É quase impossível, ao começar a ler esta história, que a impressão inicial não seja de estranheza. Humanos a transformar-se em árvores? É, no mínimo, peculiar. Mas parte da força deste livro é a forma como esta estranheza inicial rapidamente se transforma em naturalidade, não só porque o choque das próprias personagens dá lugar a necessidades mais prementes, mas também porque a forma como o enredo evolui faz com que esta singularidade comece a fazer sentido. Além disso, este tão invulgar fim do mundo torna-se particularmente marcante tendo em conta o conflito humanidade versus natureza, que, de forma menos inusitada, mas igualmente dramática, existe também no mundo real.
Outro ponto marcante nesta história é o impacto emocional, sobretudo no que à intensidade dos laços diz respeito.

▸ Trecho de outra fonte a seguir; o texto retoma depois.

import Summits.RiemannHypothesis.RiemannHypothesis.Theorems.Splittings.SplitXWucK1RH
import HarnessLib

/-!
# Splittings — x-wuc GEN-11 `SplitXWucK1R` (K1′(ℝ) AT THE STAKE) — mechanical carve part 9/14
Continuation of `Summits.RiemannHypothesis.RiemannHypothesis.Theorems.Splittings.SplitXWucK1RH`: byte-identical declaration units of the referee-passed extract `SplitXWucK1R.lean`
sha16 70c8eb2af2868881 (x-wuc g11; ref g10 PASS 2026-08-27T22:59:46Z; RULING #330); open namespaces/sections re-opened with their context.
HONEST LABEL: splitting search over kernel-typed RH-equivalences; K-CERT′ (complex `f`) stays OPEN; nothing here bears on the truth of RH.
-/
set_option linter.dupNamespace false
noncomputable section
open scoped Classical ComplexConjugate
open Set Filter Topology Complex MeasureTheory
open Real Set Filter Topology
open Real Set MeasureTheory Complex Filter Topology
open scoped Real
namespace Summit.RiemannHypothesis.RiemannHypothesis.Theorems.Splittings.XWucG8
namespace DSLine
section localds
/-- **LOCAL Duffin–Schaeffer bound**: `‖sin ω · T(y) + cos ω · T₁(y)‖ ≤ s·Mloc + (1 − s)·M`, `s = dsTrunc ω R`, whenever `‖T‖ ≤ Mloc` on
`[y − R, y + R]` and `‖T‖ ≤ M` on `ℝ` (`cos ω ≠ 0`). -/
theorem norm_sin_mul_add_cos_mul_le_local (f : ℝ → ℂ) (hf : Continuous f) {M Mloc R : ℝ}
    (hM : ∀ y : ℝ, ‖tfT f y 0‖ ≤ M) (ω y : ℝ) (hloc : ∀ z : ℝ, |z - y| ≤ R → ‖tfT f z 0‖ ≤ Mloc)
    (hω : Real.cos ω ≠ 0) :
    ‖(Real.sin ω : ℂ) * tfT f y 0 + (Real.cos ω : ℂ) * tfT₁ f y‖ ≤ dsTrunc ω R * Mloc + (1 - dsTrunc ω R) * M := by
  haveI : Fact ((0 : ℝ) < 2) := ⟨two_pos⟩
  have hI : IntervalIntegrable (fun u : ℝ => f u * (Real.cosh (0 * u) : ℂ) * cexp (I * (y : ℂ) * u))
      volume (-1) 1 := by apply Continuous.intervalIntegrable; fun_prop
  have hI₁ : IntervalIntegrable (fun u : ℝ => I * u * f u * (Real.cosh (0 * u) : ℂ) * cexp (I * (y : ℂ) * u))
      volume (-1) 1 := by apply Continuous.intervalIntegrable; fun_prop
  have key : (Real.sin ω : ℂ) * tfT f y 0 + (Real.cos ω : ℂ) * tfT₁ f y
      = ∫ u in (-1 : ℝ)..1, f u * dsKer ω u * cexp (I * ((y - (ω + π / 2) : ℝ) : ℂ) * u) := by
    rw [tfT₁, CoshKernel.tfT_interval, CoshKernel.tfT_interval, ← intervalIntegral.integral_const_mul,
      ← intervalIntegral.integral_const_mul, ← intervalIntegral.integral_add (hI.const_mul _) (hI₁.const_mul _)]
    apply intervalIntegral.integral_congr
    intro u _
    simp only [dsKer]
    rw [zero_mul, Real.cosh_zero, Complex.ofReal_one, mul_one, mul_one,
      show cexp (I * (y : ℂ) * u) = cexp (I * ((ω + π / 2 : ℝ) : ℂ) * u) * cexp (I * ((y - (ω + π / 2) : ℝ) : ℂ) * u) by
        rw [← Complex.exp_add]; congr 1; push_cast; ring]
    ring
  rw [key]
  have h := norm_engine_le_local (dsKer ω) (dsKer_continuous ω) (dsKer_per ω)
    (summable_norm_fourierCoeff_dsKer hω) f hf (y - (ω + π / 2))
    (Finset.Icc ⌈(ω + π / 2 - R) / π⌉ ⌊(ω + π / 2 + R) / π⌋) (Mloc := Mloc) (M := M) ?_ hM
  · rw [tsum_norm_fourierCoeff_dsKer hω] at h
    simp_rw [fourierCoeff_dsKer hω] at h
    exact h
  · intro n hn
    apply hloc
    have e : y - (ω + π / 2) + π * n - y = π * n - (ω + π / 2) := by ring
    rw [e]; exact mem_dsTrunc_index hn
omit [TopologicalSpace G] [IsTopologicalGroup G] in
/-- `restrictHomOfLe h f` is `f` on elements. [cite: SerreGaloisCohomology1997, I §2.4] -/
@[simp] theorem restrictHomOfLe_hom_apply (h : H ≤ H') (f : subgroupRep X H' ⟶ subgroupRep Y H')
    (x : X) : (restrictHomOfLe h f).hom x = f.hom x := rfl

/-- **`H¹` of an `H'`-equivariant coefficient map commutes with the relative corestriction
`cor_{H'/H} : H¹(H, ·) → H¹(H', ·)`** (`coresLe`, `H ≤ H'`, `H` open of finite index in `H'`): "Cor is
a morphism of cohomological functors"; on cocycles both sides are the transfer
`g ↦ Σ_x s(g·x) • f(φ(s(g·x)⁻¹ g s(x)))`, `f` being additive and `H'`-equivariant.
[cite: SerreGaloisCohomology1997, I §2.4] [cite: NeukirchSchmidtWingberg2008, I §5] -/
theorem cohomologyMap_coresLe (h : H ≤ H') (hH : IsOpen (H : Set G))
    [Fintype (H' ⧸ H.subgroupOf H')] (f : subgroupRep X H' ⟶ subgroupRep Y H')
    (c : continuousCohomology 1 (subgroupRep X H)) :
    cohomologyMap f 1 (coresLe X h hH c) =
      coresLe Y h hH (cohomologyMap (restrictHomOfLe h f) 1 c) := by
  obtain ⟨φ, rfl⟩ := oneCocycleClass_surjective _ c
  rw [coresLe_oneCocycleClass X h hH QuotientGroup.out_eq' φ, cohomologyMap_oneCocycleClass,
    cohomologyMap_oneCocycleClass, coresLe_oneCocycleClass Y h hH QuotientGroup.out_eq']
  refine congrArg _ (Subtype.ext (ContinuousMap.ext fun g ↦ ?_))
  rw [pullback_id_resIdHom_apply, transferCocycle_apply, transferCocycle_apply, transferFun_apply,
    transferFun_apply, map_sum]
  refine Finset.sum_congr rfl fun x _ ↦ ?_
  rw [TopRep.hom_comm_apply f]
  rfl

end CoresNaturality

end Literature.NumberTheory.GaloisRepresentations

namespace Literature.NumberTheory.EllipticCurves

open Literature.NumberTheory.GaloisRepresentations

namespace ZpExtension

variable {K : Type u} [Field K] {p : ℕ} [Fact p.Prime] (κ : ZpExtension K p)
variable {M : Type u} [AddCommGroup M] [TopologicalSpace M] [DiscreteTopology M]
variable (ρ : DiscreteGaloisModule K M) (hM : ∀ x : M, p • x = 0) (n : ℕ)

/-! ## `M ↪ 𝒯_{p^n}`, `m ↦ m · T⁰`, a `Γ_n`-equivariant map -/

/-- `0 < p^n`. [folklore] -/
private theorem pow_pos_aux : 0 < p ^ n := pow_pos (Fact.out : p.Prime).pos n

/-- `n ≤ p^n`. [folklore] -/
private theorem le_pow_self_aux : n ≤ p ^ n := (Nat.lt_pow_self (Fact.out : p.Prime).one_lt).le

/-- **`M → 𝒯_{p^n}`, `m ↦ m · T⁰`** (the vector supported at the coefficient of `T⁰`): the unit
`A ↪ M_G^H(A)`-type map of Shapiro's lemma in the `T`-basis (`Pi.single 0`).
[cite: SerreGaloisCohomology1997, I §2.5] -/
def unitCoeff : M →+ (Fin (p ^ n) → M) :=
  AddMonoidHom.single (fun _ : Fin (p ^ n) ↦ M) ⟨0, pow_pos_aux n⟩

Mais do que uma história apocalíptica, esta é também a história de uma família, com sombras no passado, com tensões, com dúvidas, e acima de tudo, com um afeto profundo, mesmo perante o impossível. São as relações familiares que mais se gravam na memória, e a forma como alimentam a proximidade mesmo quando tudo parece ter desaparecido. Tudo converge, aliás, para um impacto particularmente poderoso quando estes laços são postos em causa.
E, claro, por entre a visão global, há todo um conjunto de pormenores a dar forma a este todo marcante. Visualmente, a expressividade dos rostos, principalmente no reflexo da passagem do tempo, mas também no contraste entre a paz da árvore e a tensão do mundo. No texto, a introspeção dos monólogos, em contraste com a capacidade de dizer tudo em poucas palavras nalguns dos diálogos mais poderosos. E no enredo, o equilíbrio entre ação, emoção e um pequeno toque de humor que acrescenta leveza por entre a intensidade dos sentimentos.
Começa por parecer improvável, mas rapidamente se assume como a história poderosa que é. Uma história intensa, emotiva, cheia de surpresas e de expressividade, de ação e de material para reflexão. Memorável em todos os aspetos, prende da primeira à última página. E não se esquece facilmente.